Poland Rescues Christian Refugees

Monday, June 20, 2011

WARSAW/BUDAPEST (Worthy News)-- Poland has granted asylum to 16 Christian refugees who accompanied Foreign Minister Radek Sikorski on a flight back from Tunisia.The Foreign Ministry said Friday, June 17, that the six adults and 10 children were "political refugees" from Eritrea and Nigeria, whose lives have been upturned by recent turmoil in North Africa.

Additionally, Eritrean church leaders have suggested that many flee persecution as at least 1,500 Christians are imprisoned because of their faith in Eritrea.

Some rights groups say as many 3,000 Eritrean Christians may be held in detention centers, ranging from police prisons and military jails to even shipping containers.

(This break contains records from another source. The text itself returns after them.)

/-! ### Reading events of `G[U]` in the world `G[U ∖ C_Y]` -/

/-- `avoidAll U Σ X` only reads the pairs inside `U`. [folklore] -/
theorem ind_avoidAll_inter_edgesIn (U Sig : Finset V) (X : Set V) (ω : Set (Sym2 V)) :
    ind (avoidAll U Sig X) (ω ∩ edgesIn U) = ind (avoidAll U Sig X) ω := by
  have h : ω ∩ edgesIn U ∈ avoidAll U Sig X ↔ ω ∈ avoidAll U Sig X := by
    simp only [mem_avoidAll, mem_rD_inter_edgesIn]
  by_cases hω : ω ∈ avoidAll U Sig X
  · rw [ind_of_mem hω, ind_of_mem (h.2 hω)]
  · rw [ind_of_not_mem hω, ind_of_not_mem (fun h' => hω (h.1 h'))]

/-- `avoidAll` is a decreasing event. [folklore] -/
theorem ind_avoidAll_antitone (U Sig : Finset V) (X : Set V) : Antitone (ind (avoidAll U Sig X)) := by
  intro ω ω' h
  by_cases hω' : ω' ∈ avoidAll U Sig X
  · rw [ind_of_mem hω', ind_of_mem (show ω ∈ avoidAll U Sig X from fun σ hσ => ⟨(hω' σ hσ).1, rD_decreasing h (hω' σ hσ).2⟩)]
  · rw [ind_of_not_mem hω']; exact ind_nonneg _ _

/-- If some `σ ∈ Σ` is not a vertex of the world, `avoidAll` is empty there. [folklore] -/
theorem avoidAll_eq_empty_of_not_mem {U Sig : Finset V} {σ : V} (hσ : σ ∈ Sig) (hσU : σ ∉ U) (X : Set V) :
    avoidAll U Sig X = ∅ :=
  Set.eq_empty_of_forall_notMem fun _ hω => hσU (hω σ hσ).1

/-- **`{Σ ↮ Y'}` given the cluster `W = C_Y` of `Y ⊆ Y'` in `G[U]`**: no `σ ∈ Σ` lies in `W`, and `Σ ↮ Y'` in the world `G[U ∖ W]`. [folklore] -/
theorem mem_avoidAll_iff_rest {U Sig : Finset V} {Y Y' : Set V} (hYY' : Y ⊆ Y') (ω : Set (Sym2 V)) :
    ω ∈ avoidAll U Sig Y' ↔ (∀ σ ∈ Sig, σ ∉ sC U Y ω) ∧ ω ∈ avoidAll (rest U Y ω) Sig Y' := by
  constructor
  · intro h
    have hW : ∀ σ ∈ Sig, σ ∉ sC U Y ω := fun σ hσ ⟨y, hy, hr⟩ => (h σ hσ).2 y (hYY' hy) hr.symm
    refine ⟨hW, fun σ hσ => ⟨mem_rest.2 ⟨(h σ hσ).1, hW σ hσ⟩, fun a ha hr => (h σ hσ).2 a ha ?_⟩⟩
    exact hr.mono (openGraph_le (Set.inter_subset_inter_right _ (edgesIn_mono (rest_subset U Y ω))))
  · rintro ⟨hW, h⟩ σ hσ
    exact ⟨rest_subset U Y ω (h σ hσ).1, fun a ha hr => (h σ hσ).2 a ha ((reach_rest_iff (hW σ hσ)).2 hr)⟩

/-- Vertices outside the world are isolated: for `Y' ⊆ U`, `{Σ ↮ Y'}` in `G[U]` is `avoidAll U (Σ ∩ U) Y'`. [folklore] -/
theorem ind_setAvoid_eq_avoidAll (U Sig : Finset V) {Y' : Set V} (hY'U : Y' ⊆ ↑U) (η : Set (Sym2 V)) :
    ind {ζ : Set (Sym2 V) | ∀ σ ∈ Sig, ∀ a ∈ Y', ¬ (openGraph (ζ ∩ edgesIn U)).Reachable σ a} η =
      ind (avoidAll U (Sig.filter fun σ => σ ∈ U) Y') η := by
  have hiff : η ∈ {ζ : Set (Sym2 V) | ∀ σ ∈ Sig, ∀ a ∈ Y', ¬ (openGraph (ζ ∩ edgesIn U)).Reachable σ a} ↔
      η ∈ avoidAll U (Sig.filter fun σ => σ ∈ U) Y' := by
    simp only [Set.mem_setOf_eq, mem_avoidAll, Finset.mem_filter]
    constructor
    · rintro h σ ⟨hσ, hσU⟩; exact ⟨hσU, h σ hσ⟩
    · intro h σ hσ a ha hr
      by_cases hσU : σ ∈ U
      · exact (h σ ⟨hσ, hσU⟩).2 a ha hr
      · rw [SimpleGraph.reachable_iff_reflTransGen] at hr
        rcases hr.cases_head with hh | ⟨b, hab, -⟩
        · exact hσU (hh ▸ hY'U ha)
        · exact hσU (adj_iff.1 hab).2.1.1
  by_cases h : η ∈ avoidAll U (Sig.filter fun σ => σ ∈ U) Y'
  · rw [ind_of_mem h, ind_of_mem (hiff.2 h)]
  · rw [ind_of_not_mem h, ind_of_not_mem (fun h' => h (hiff.1 h'))]

/-- The full vertex set minus the cluster of `Y` in `G[U]` is `(U ∖ C_Y) ∪ (V ∖ U)`. [folklore] -/
theorem univ_filter_not_mem_sC [Fintype V] {U : Finset V} {Y : Set V} (hYU : Y ⊆ ↑U) (η : Set (Sym2 V)) :
    (Finset.univ.filter fun u => u ∉ sC U Y η) = rest U Y η ∪ (Finset.univ \ U) := by
  ext a
  simp only [Finset.mem_filter, Finset.mem_univ, true_and, Finset.mem_union, mem_rest, Finset.mem_sdiff]
  constructor
  · intro h
    by_cases haU : a ∈ U
    · exact Or.inl ⟨haU, h⟩
    · exact Or.inr haU
  · rintro (⟨-, h⟩ | h)
    · exact h
    · exact fun haC => h (sC_subset_of_subset hYU η haC)

/-- `1{x ∉ W}` at `W = C_N` is `1{x ↮ N}`. [folklore] -/
theorem ind_not_mem_sC_eq (U : Finset V) (x : V) (N : Set V) (ω : Set (Sym2 V)) :
    ind {W : Set V | x ∉ W} (sC U N ω) = ind (rD U x N) ω := by
  by_cases h : x ∈ sC U N ω
  · rw [ind_of_not_mem (show sC U N ω ∉ {W : Set V | x ∉ W} from fun h' => h' h),
      ind_of_not_mem (fun h' => ((not_mem_sC_iff U N ω x).2 h') h)]
  · rw [ind_of_mem (show sC U N ω ∈ {W : Set V | x ∉ W} from h), ind_of_mem ((not_mem_sC_iff U N ω x).1 h)]

variable [Fintype V]

/-- **Markov for `E_{G[U]} g(C_x)` along the cluster of `N`**: `E[1{x↮N} g(C_x)] = E[1{x↮N}·E_{G[U∖C_N]} g(C_x)]`.
[cite: VandenbergHaggstromKahn2005, §1 pp. 7–8, display (10)] -/
theorem sum_ind_rD_mul_g_rC (w : Sym2 V → ℝ) (hm : ∑ ω, weight w ω = 1) (U : Finset V) (x : V) (N : Set V)
    (g : Set (Sym2 V) → ℝ) :
    ∑ ω, weight w ω * (ind (rD U x N) ω * g (rC U x ω)) = ∑ ω, weight w ω * (ind (rD U x N) ω * tfE w (rest U N ω) x g) := by
  have markov := sum_cond_sC w hm U N (fun W η => ind {W : Set V | x ∉ W} W * g (rC (U.filter fun a => a ∉ W) x η))
  refine (Eq.trans ?_ markov).trans ?_
  · refine Finset.sum_congr rfl fun ω _ => ?_
    rw [ind_not_mem_sC_eq, ← rest_eq_filter, rC_inter_edgesIn]
    by_cases hx : x ∈ sC U N ω
    · rw [ind_of_not_mem (fun h' => ((not_mem_sC_iff U N ω x).2 h') hx), zero_mul, zero_mul]
    · rw [rC_rest_of_not_mem hx]
  · refine Finset.sum_congr rfl fun ω _ => ?_
    rw [ind_not_mem_sC_eq, ← rest_eq_filter]
    congr 1
    rw [tfE, Finset.mul_sum]
    exact Finset.sum_congr rfl fun η _ => by rw [rC_inter_edgesIn]; ring

/-! ### META-A2 for the gain functional -/

/-- **META-A2 with the gain-from-gadget functional** (memo §3.3 (b)): for every world `U` disjoint from the gadget `K` and all `N, N' ⊆ U`,
`P_X(N) · Y_{gain}(N') ≤ Y_{P_X(∅)·gain}(N ∩ N')` — `CovTau.metaA2_abstract` with `(f₁, f₂, f₃, f₄) = (P_X, Y_{gain}, 1, Y_{P_X(∅)·gain})`.
[cite: VandenbergHaggstromKahn2005, Thm. 1.1 (pp. 3–5), §1 identity (6) (p. 4)] [cite: KozmaNitzan2024, Question 9 (§5.5 p. 36)] -/
theorem metaA2_gain (w : Sym2 V → ℝ) (hw0 : ∀ e, 0 ≤ w e) (hw1 : ∀ e, w e ≤ 1) (hm : ∑ ω, weight w ω = 1)
    (K : Finset V) (x : V) {g : Set (Sym2 V) → ℝ} (hg : Monotone g) (Sig : Finset V) (X : Set V) (U : Finset V)
    (hK : Disjoint U K) :
    ∀ N N' : Set V, N ⊆ ↑U → N' ⊆ ↑U →
      PavN w U Sig X N * Yw w U x (gainF w K x g) N' ≤
        Yw w U x (fun U' => PavN w U' Sig X ∅ * gainF w K x g U') (N ∩ N') := by
  have hF0 := gainF_nonneg hw0 hw1 K x hg (w := w)
  have hq0 : ∀ U' : Finset V, 0 ≤ PavN w U' Sig X ∅ * gainF w K x g U' := fun U' =>
    mul_nonneg (PavN_nonneg hw0 hw1 U' Sig X ∅) (hF0 U')
  have key := metaA2_abstract w hw0 hw1 hm (fun _ Z => x ∉ Z)
    (fun U' N => PavN w U' Sig X N) (fun U' N => Yw w U' x (gainF w K x g) N) (fun _ _ => (1 : ℝ))
    (fun U' N => Yw w U' x (fun U'' => PavN w U'' Sig X ∅ * gainF w K x g U'') N)
    (fun U' N => PavN_nonneg hw0 hw1 U' Sig X N) (fun U' N => Yw_nonneg hw0 hw1 U' x hF0 N)
    (fun _ _ => zero_le_one) (fun U' N => Yw_nonneg hw0 hw1 U' x hq0 N) U ?_ ?_ ?_ ?_ ?_ ?_ ?_ ?_
  · intro N N' hN hN'
    simpa only [one_mul] using key N N' hN hN'
  · -- admissibility: `x ∉ Z` from `Y ≠ 0`
    intro U' _ N N' _ _ hne Z _ hZ hxZ
    have h2 : Yw w U' x (gainF w K x g) N' ≠ 0 := fun h => hne (by rw [h, mul_zero])
    exact h2 (Yw_eq_zero_of_mem w U' x _ (hZ (Finset.mem_coe.2 hxZ)).2)
  · intro U' _ Z hZU' _ _ N hZN _
    exact PavN_step hZU' Sig hZN w hm
  · intro U' _ Z hZU' hxZ _ N hZN _
    exact Yw_step hZU' hxZ hZN w hm _
  · intro U' _ Z _ _ _ N _ _
    rw [← Finset.sum_mul, hm, one_mul]
  · intro U' _ Z hZU' hxZ _ N hZN _
    exact Yw_step hZU' hxZ hZN w hm _
  · intro U' _ N N' hNN' _
    exact PavN_antitone hw0 hw1 U' Sig X hNN'
  · intro U' hU' N N' hNN' hN'U'
    exact Yw_gainF_antitone w hw0 hw1 hm K x hg (Finset.disjoint_of_subset_left hU' hK) hNN' hN'U'
  · -- disjoint sources
    intro U' hU' N N' _ hN'U' _
    rw [Yw_empty w hm, one_mul]
    have h1 : PavN w U' Sig X N ≤ PavN w U' Sig X ∅ := PavN_antitone hw0 hw1 U' Sig X (Set.empty_subset N)
    have h2 : Yw w U' x (gainF w K x g) N' ≤ gainF w K x g U' := by
      have h := Yw_gainF_antitone w hw0 hw1 hm K x hg (Finset.disjoint_of_subset_left hU' hK) (Set.empty_subset N') hN'U'
      rwa [Yw_empty w hm] at h
    exact mul_le_mul h1 h2 (Yw_nonneg hw0 hw1 U' x hF0 N') (PavN_nonneg hw0 hw1 U' Sig X ∅)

Since 2002 Eritrea only allows the Eritrean Orthodox Church, the Lutheran Church, the Roman-Catholic Church and Islamic groups to operate officially, although church leaders of these traditional denominations have also complained about harassment.

CHRISTIANS KILLED

In Nigeria meanwhile Christians have been killed in attacks linked to militants seeking to impose Sharia, or Muslim, law.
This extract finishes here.